Он исполнял любую музыку, репертуар его был огромен, но охотнее всего русских композиторов, особенно своего кумира Глинку. Если у него оказывалось время подготовить хор, - а князь научился это делать с быстротой, поражавшей знатоков, - он давал концерты старинной и современной народной песни и приучал английскую публику к незнакомым созвучиям. Постепенно импресарио стали все чаще приглашать его для исполнения именно русской музыки, от которой прежде шарахались.
Сам князь вроде бы не догадывался, что служит большому культурному делу приблизить Европу к постижению русской сути через музыку. Он просто зарабатывал на жизнь. Ну а в приверженности к отечественной музыке столь же мало его заслуг, как в дарованном природой цвете глаз или волос. Не заносясь высоко, не ведая о своей миссии, князь вместе с тем ощущал происшедшую в нем перемену и радовался ей. Он писал Рахманинову: "Я теперь стал человеком! И я так увлекся моим положением, что если бы теперь я должен был не жить для труда и не трудиться для жизни - положение мое было бы невыносимым. Сожалею, что только тридцати шести лет попал в эту школу, а не шестнадцати, чувствую, что был бы и человек недюжинный".

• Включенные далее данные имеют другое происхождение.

import Summits.Ventures.Crystal3D.LocalLP.SurfaceComposition
import Literature.Geometry.DiscreteGeometry.SphericalIsoperimetric
import Mathlib.Geometry.Euclidean.Angle.Unoriented.TriangleInequality
import HarnessLib

/-!
# The cap input `(L)` at probing radius `1` from the Lévy–Schmidt inequality

HONEST FRAMING. Part of the venture `Summits/Ventures/Crystal3D` (cell `pub-crystal3d`). This file
DERIVES the named input `LevyCapInput 1 F` of `LocalLP/SurfaceComposition.lean`, with the pure
Lévy table `F k = fLevy2 k / 16π` (seat p2's `Inequalities.fLevy2`), from ONE named fact of the
Literature: `Literature.Geometry.DiscreteGeometry.Schmidt1948_sphericalIsoperimetric` (the
Lévy–Schmidt spherical isoperimetric inequality in the form of Figiel–Lindenstrauss–Milman 1977,
Thm 2.1; NOT proved in the tree). Everything else is proved here: the exposed directions of a ball
with `k` contacts lie in the closed set `W` of directions at angle `≥ π/3` from the `k` contact
directions; the contact directions are pairwise at angle `≥ π/3`, so the closed caps of any
radius `ρ < π/6` about them are pairwise disjoint and disjoint from the `π/6`-neighbourhood of `W`
(triangle inequality for angles); additivity of the cone volume fraction over finitely many
disjoint measurable direction sets gives `σ(W_{π/6}) + k σ(cap ρ) ≤ 1`, hence (letting
`ρ → π/6`) `σ(W_{π/6}) ≤ 1 - k(1 - √3/2)/2`; Lévy–Schmidt bounds `σ(W_{π/6})` below by the cap of
radius `r + π/6` where `σ(W) = σ(cap r)`; the real-analysis step `cap(r + π/6) ≤ … ⇒ σ(W) ≤
fLevy2 k / 16π` is seat p2's `exposed_le_fLevy2`. No crystallization statement is claimed.
-/

noncomputable section

open scoped BigOperators RealInnerProductSpace Topology
open Finset Real InnerProductGeometry MeasureTheory Set Filter

namespace Summit.Ventures.Crystal3D

open Literature.Geometry.DiscreteGeometry (ballFraction sphereFraction sphCap sphNhd rayCone
  Schmidt1948_sphericalIsoperimetric sphereFraction_sphCap sphereFraction_mono
  sphereFraction_le_one sphereFraction_nonneg sphereFraction_sphere sphCap_of_pi_le rayCone_sphCap)
open Summit.Ventures.Crystal3D.Inequalities (cθ fLevy2 exposed_le_fLevy2 sqrt_three_bounds)

variable {N : ℕ} {x : Fin N → EuclideanSpace ℝ (Fin 3)}

/-! ## A. Elementary spherical geometry of unit vectors -/

/-- For unit vectors, `‖a - b‖ ≥ 1` gives `⟪a, b⟫ ≤ 1/2`. -/
theorem inner_le_half_of_one_le_norm_sub {a b : EuclideanSpace ℝ (Fin 3)} (ha : ‖a‖ = 1)
    (hb : ‖b‖ = 1) (h : 1 ≤ ‖a - b‖) : ⟪a, b⟫ ≤ 1 / 2 := by
  have h1 : 1 ≤ ‖a - b‖ ^ 2 := by nlinarith [norm_nonneg (a - b)]
  rw [norm_sub_sq_real, ha, hb] at h1
  linarith

/-- For unit vectors, `⟪a, b⟫ ≤ 1/2` gives angle `≥ π/3`. -/
theorem pi_div_three_le_angle {a b : EuclideanSpace ℝ (Fin 3)} (ha : ‖a‖ = 1) (hb : ‖b‖ = 1)
    (h : ⟪a, b⟫ ≤ 1 / 2) : π / 3 ≤ angle a b := by
  have hcos : cos (angle a b) ≤ cos (π / 3) := by
    rw [cos_angle, ha, hb, mul_one, div_one, cos_pi_div_three]; exact h
  by_contra hlt
  have hlt' : angle a b < π / 3 := not_le.1 hlt
  exact absurd hcos (not_le.2 (Real.cos_lt_cos_of_nonneg_of_le_pi (angle_nonneg a b)
    (by linarith [pi_pos]) hlt'))

/-! ## B. Contact directions and the uncovered set `W` -/

/-- A contact neighbour gives a unit contact direction `x j - x i`. -/
theorem norm_contactDir {i j : Fin N} (hj : j ∈ contactNeighbors x i) : ‖x j - x i‖ = 1 := by
  rw [← dist_eq_norm, dist_comm]; exact ((mem_contactNeighbors x).1 hj).2

/-- Distinct contact directions of a packing are at angle `≥ π/3`. -/
theorem angle_contactDir_ge (hx : IsUnitPacking x) {i j l : Fin N} (hj : j ∈ contactNeighbors x i)
    (hl : l ∈ contactNeighbors x i) (hjl : j ≠ l) : π / 3 ≤ angle (x j - x i) (x l - x i) := by
  refine pi_div_three_le_angle (norm_contactDir hj) (norm_contactDir hl)
    (inner_le_half_of_one_le_norm_sub (norm_contactDir hj) (norm_contactDir hl) ?_)
  rw [sub_sub_sub_cancel_right, ← dist_eq_norm]
  exact hx hjl

/-- The **uncovered directions** of ball `i`: unit vectors at angle `≥ π/3` (inner product
`≤ 1/2`) from every contact direction — a closed subset of the sphere containing the exposed cap
at radius `1`. -/
def uncoveredDir (x : Fin N → EuclideanSpace ℝ (Fin 3)) (i : Fin N) :
    Set (EuclideanSpace ℝ (Fin 3)) :=
  {u | ‖u‖ = 1 ∧ ∀ j ∈ contactNeighbors x i, ⟪u, x j - x i⟫ ≤ 1 / 2}

/-- The exposed cap at radius `1` lies in the uncovered set. -/
theorem exposedCap_one_subset_uncoveredDir (i : Fin N) : exposedCap x 1 i ⊆ uncoveredDir x i := by
  rintro u ⟨hu, hfar⟩
  refine ⟨hu, fun j hj => ?_⟩
  have hji : j ≠ i := ((mem_contactNeighbors x).1 hj).1
  have h1 := hfar j hji
  rw [one_smul, dist_eq_norm] at h1
  have : x i + u - x j = u - (x j - x i) := by abel
  rw [this] at h1
  exact inner_le_half_of_one_le_norm_sub hu (norm_contactDir hj) h1

/-- The uncovered set is closed. -/
theorem isClosed_uncoveredDir (i : Fin N) : IsClosed (uncoveredDir x i) := by
  have h1 : IsClosed {u : EuclideanSpace ℝ (Fin 3) | ‖u‖ = 1} :=
    isClosed_eq continuous_norm continuous_const
  have h2 : ∀ j : Fin N, IsClosed {u : EuclideanSpace ℝ (Fin 3) | ⟪u, x j - x i⟫ ≤ 1 / 2} :=
    fun j => isClosed_le (continuous_id.inner continuous_const) continuous_const
  have : uncoveredDir x i = {u | ‖u‖ = 1} ∩ ⋂ j ∈ contactNeighbors x i, {u | ⟪u, x j - x i⟫ ≤ 1 / 2} := by
    ext u; simp [uncoveredDir, mem_iInter]
  rw [this]
  exact h1.inter (isClosed_biInter fun j _ => h2 j)

/-- The uncovered set lies on the unit sphere. -/
theorem uncoveredDir_subset_sphere (i : Fin N) :
    uncoveredDir x i ⊆ {u : EuclideanSpace ℝ (Fin 3) | ‖u‖ = 1} :=
  fun _ hu => hu.1

/-- Points of the `π/6`-neighbourhood of the uncovered set are at angle `≥ π/6` from every
contact direction (triangle inequality). -/
theorem angle_ge_of_mem_sphNhd {i : Fin N} {y : EuclideanSpace ℝ (Fin 3)}
    (hy : y ∈ sphNhd (uncoveredDir x i) (π / 6)) {j : Fin N} (hj : j ∈ contactNeighbors x i) :
    π / 6 ≤ angle (x j - x i) y := by
  obtain ⟨hy1, w, hw, hyw⟩ := hy
  have h60 : π / 3 ≤ angle w (x j - x i) :=
    pi_div_three_le_angle hw.1 (norm_contactDir hj) (hw.2 j hj)
  have htri : angle (x j - x i) w ≤ angle (x j - x i) y + angle y w :=
    angle_le_angle_add_angle _ _ _
  rw [angle_comm] at h60
  linarith

/-- For `ρ < π/6`, the closed `ρ`-caps about the contact directions miss the neighbourhood. -/
theorem disjoint_sphNhd_sphCap {i : Fin N} {ρ : ℝ} (hρ : ρ < π / 6) {j : Fin N}
    (hj : j ∈ contactNeighbors x i) :
    Disjoint (sphNhd (uncoveredDir x i) (π / 6)) (sphCap (x j - x i) ρ) := by
  rw [Set.disjoint_left]
  intro y hy hcap
  have := angle_ge_of_mem_sphNhd hy hj
  have h2 : angle (x j - x i) y ≤ ρ := hcap.2
  linarith

/-- For `ρ < π/6`, the closed `ρ`-caps about distinct contact directions are disjoint. -/
theorem disjoint_sphCap_sphCap (hx : IsUnitPacking x) {i : Fin N} {ρ : ℝ} (hρ : ρ < π / 6)
    {j l : Fin N} (hj : j ∈ contactNeighbors x i) (hl : l ∈ contactNeighbors x i) (hjl : j ≠ l) :
    Disjoint (sphCap (x j - x i) ρ) (sphCap (x l - x i) ρ) := by
  rw [Set.disjoint_left]
  intro y hyj hyl
  have h60 := angle_contactDir_ge hx hj hl hjl
  have htri : angle (x j - x i) (x l - x i) ≤ angle (x j - x i) y + angle y (x l - x i) :=
    angle_le_angle_add_angle _ _ _
  have h1 : angle (x j - x i) y ≤ ρ := hyj.2
  have h2 : angle (x l - x i) y ≤ ρ := hyl.2
  rw [angle_comm] at h2
  linarith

Он и стал недюжинным человеком, но не замечал этого - с ростом души и таланта пришла скромность.
Он придавал своим концертам политическую окраску. Всякий раз исполнялись либо "Вальс Герцена", либо "Кадриль Огарева", либо "Симфония освобождения". Герцен упоминает об этом в "Былом и думах", но, вновь охваченный недоброжелательством к князю, добавляет, что, видимо, Голицын чарует москвичей (писалось уже после возвращения князя на родину) этими пьесами, которые ничего не потеряли при переезде из Альбиона, кроме собственных имен - они могли легко перейти в Potapoff вальс, Mina вальс и Komissaroff партитур. Яд герценовского остроумия в том, что Потапов был шефом жандармов, главноначальствующим III Отделения, а до того преемником Муравьева-Вешателя в Вильно, ему принадлежат знаменитые слова: "Никогда, никому, ни в чем в жизни моей я не верил и никогда не имел повода в том раскаяться"; что касается Комиссарова, то этот расторопный мещанин отвел карающую руку Каракозова, за что был объявлен народным героем и возведен в дворянское достоинство; ну, а Мина Буркова - любовница графа Адлерберга, министра императорского двора, негодяя и сердечного друга Александра II. Жестоко пошутил Искандер, и зря. Не переименовывал Голицын ни вальса, ни кадрили, ни симфонии, но последняя вспышка герценовского гнева объясняется тем, что Голицын по доброй воле запросился на родину. Герцену, человеку борьбы, человеку остросоциальному, это было непонятно и отвратительно, тем более что Голицыну пришлось обратиться с прошением на высочайшее имя, и хотя он сделал это с достоинством, Герцен счел его поведение отступническим, чтобы не сказать предательским.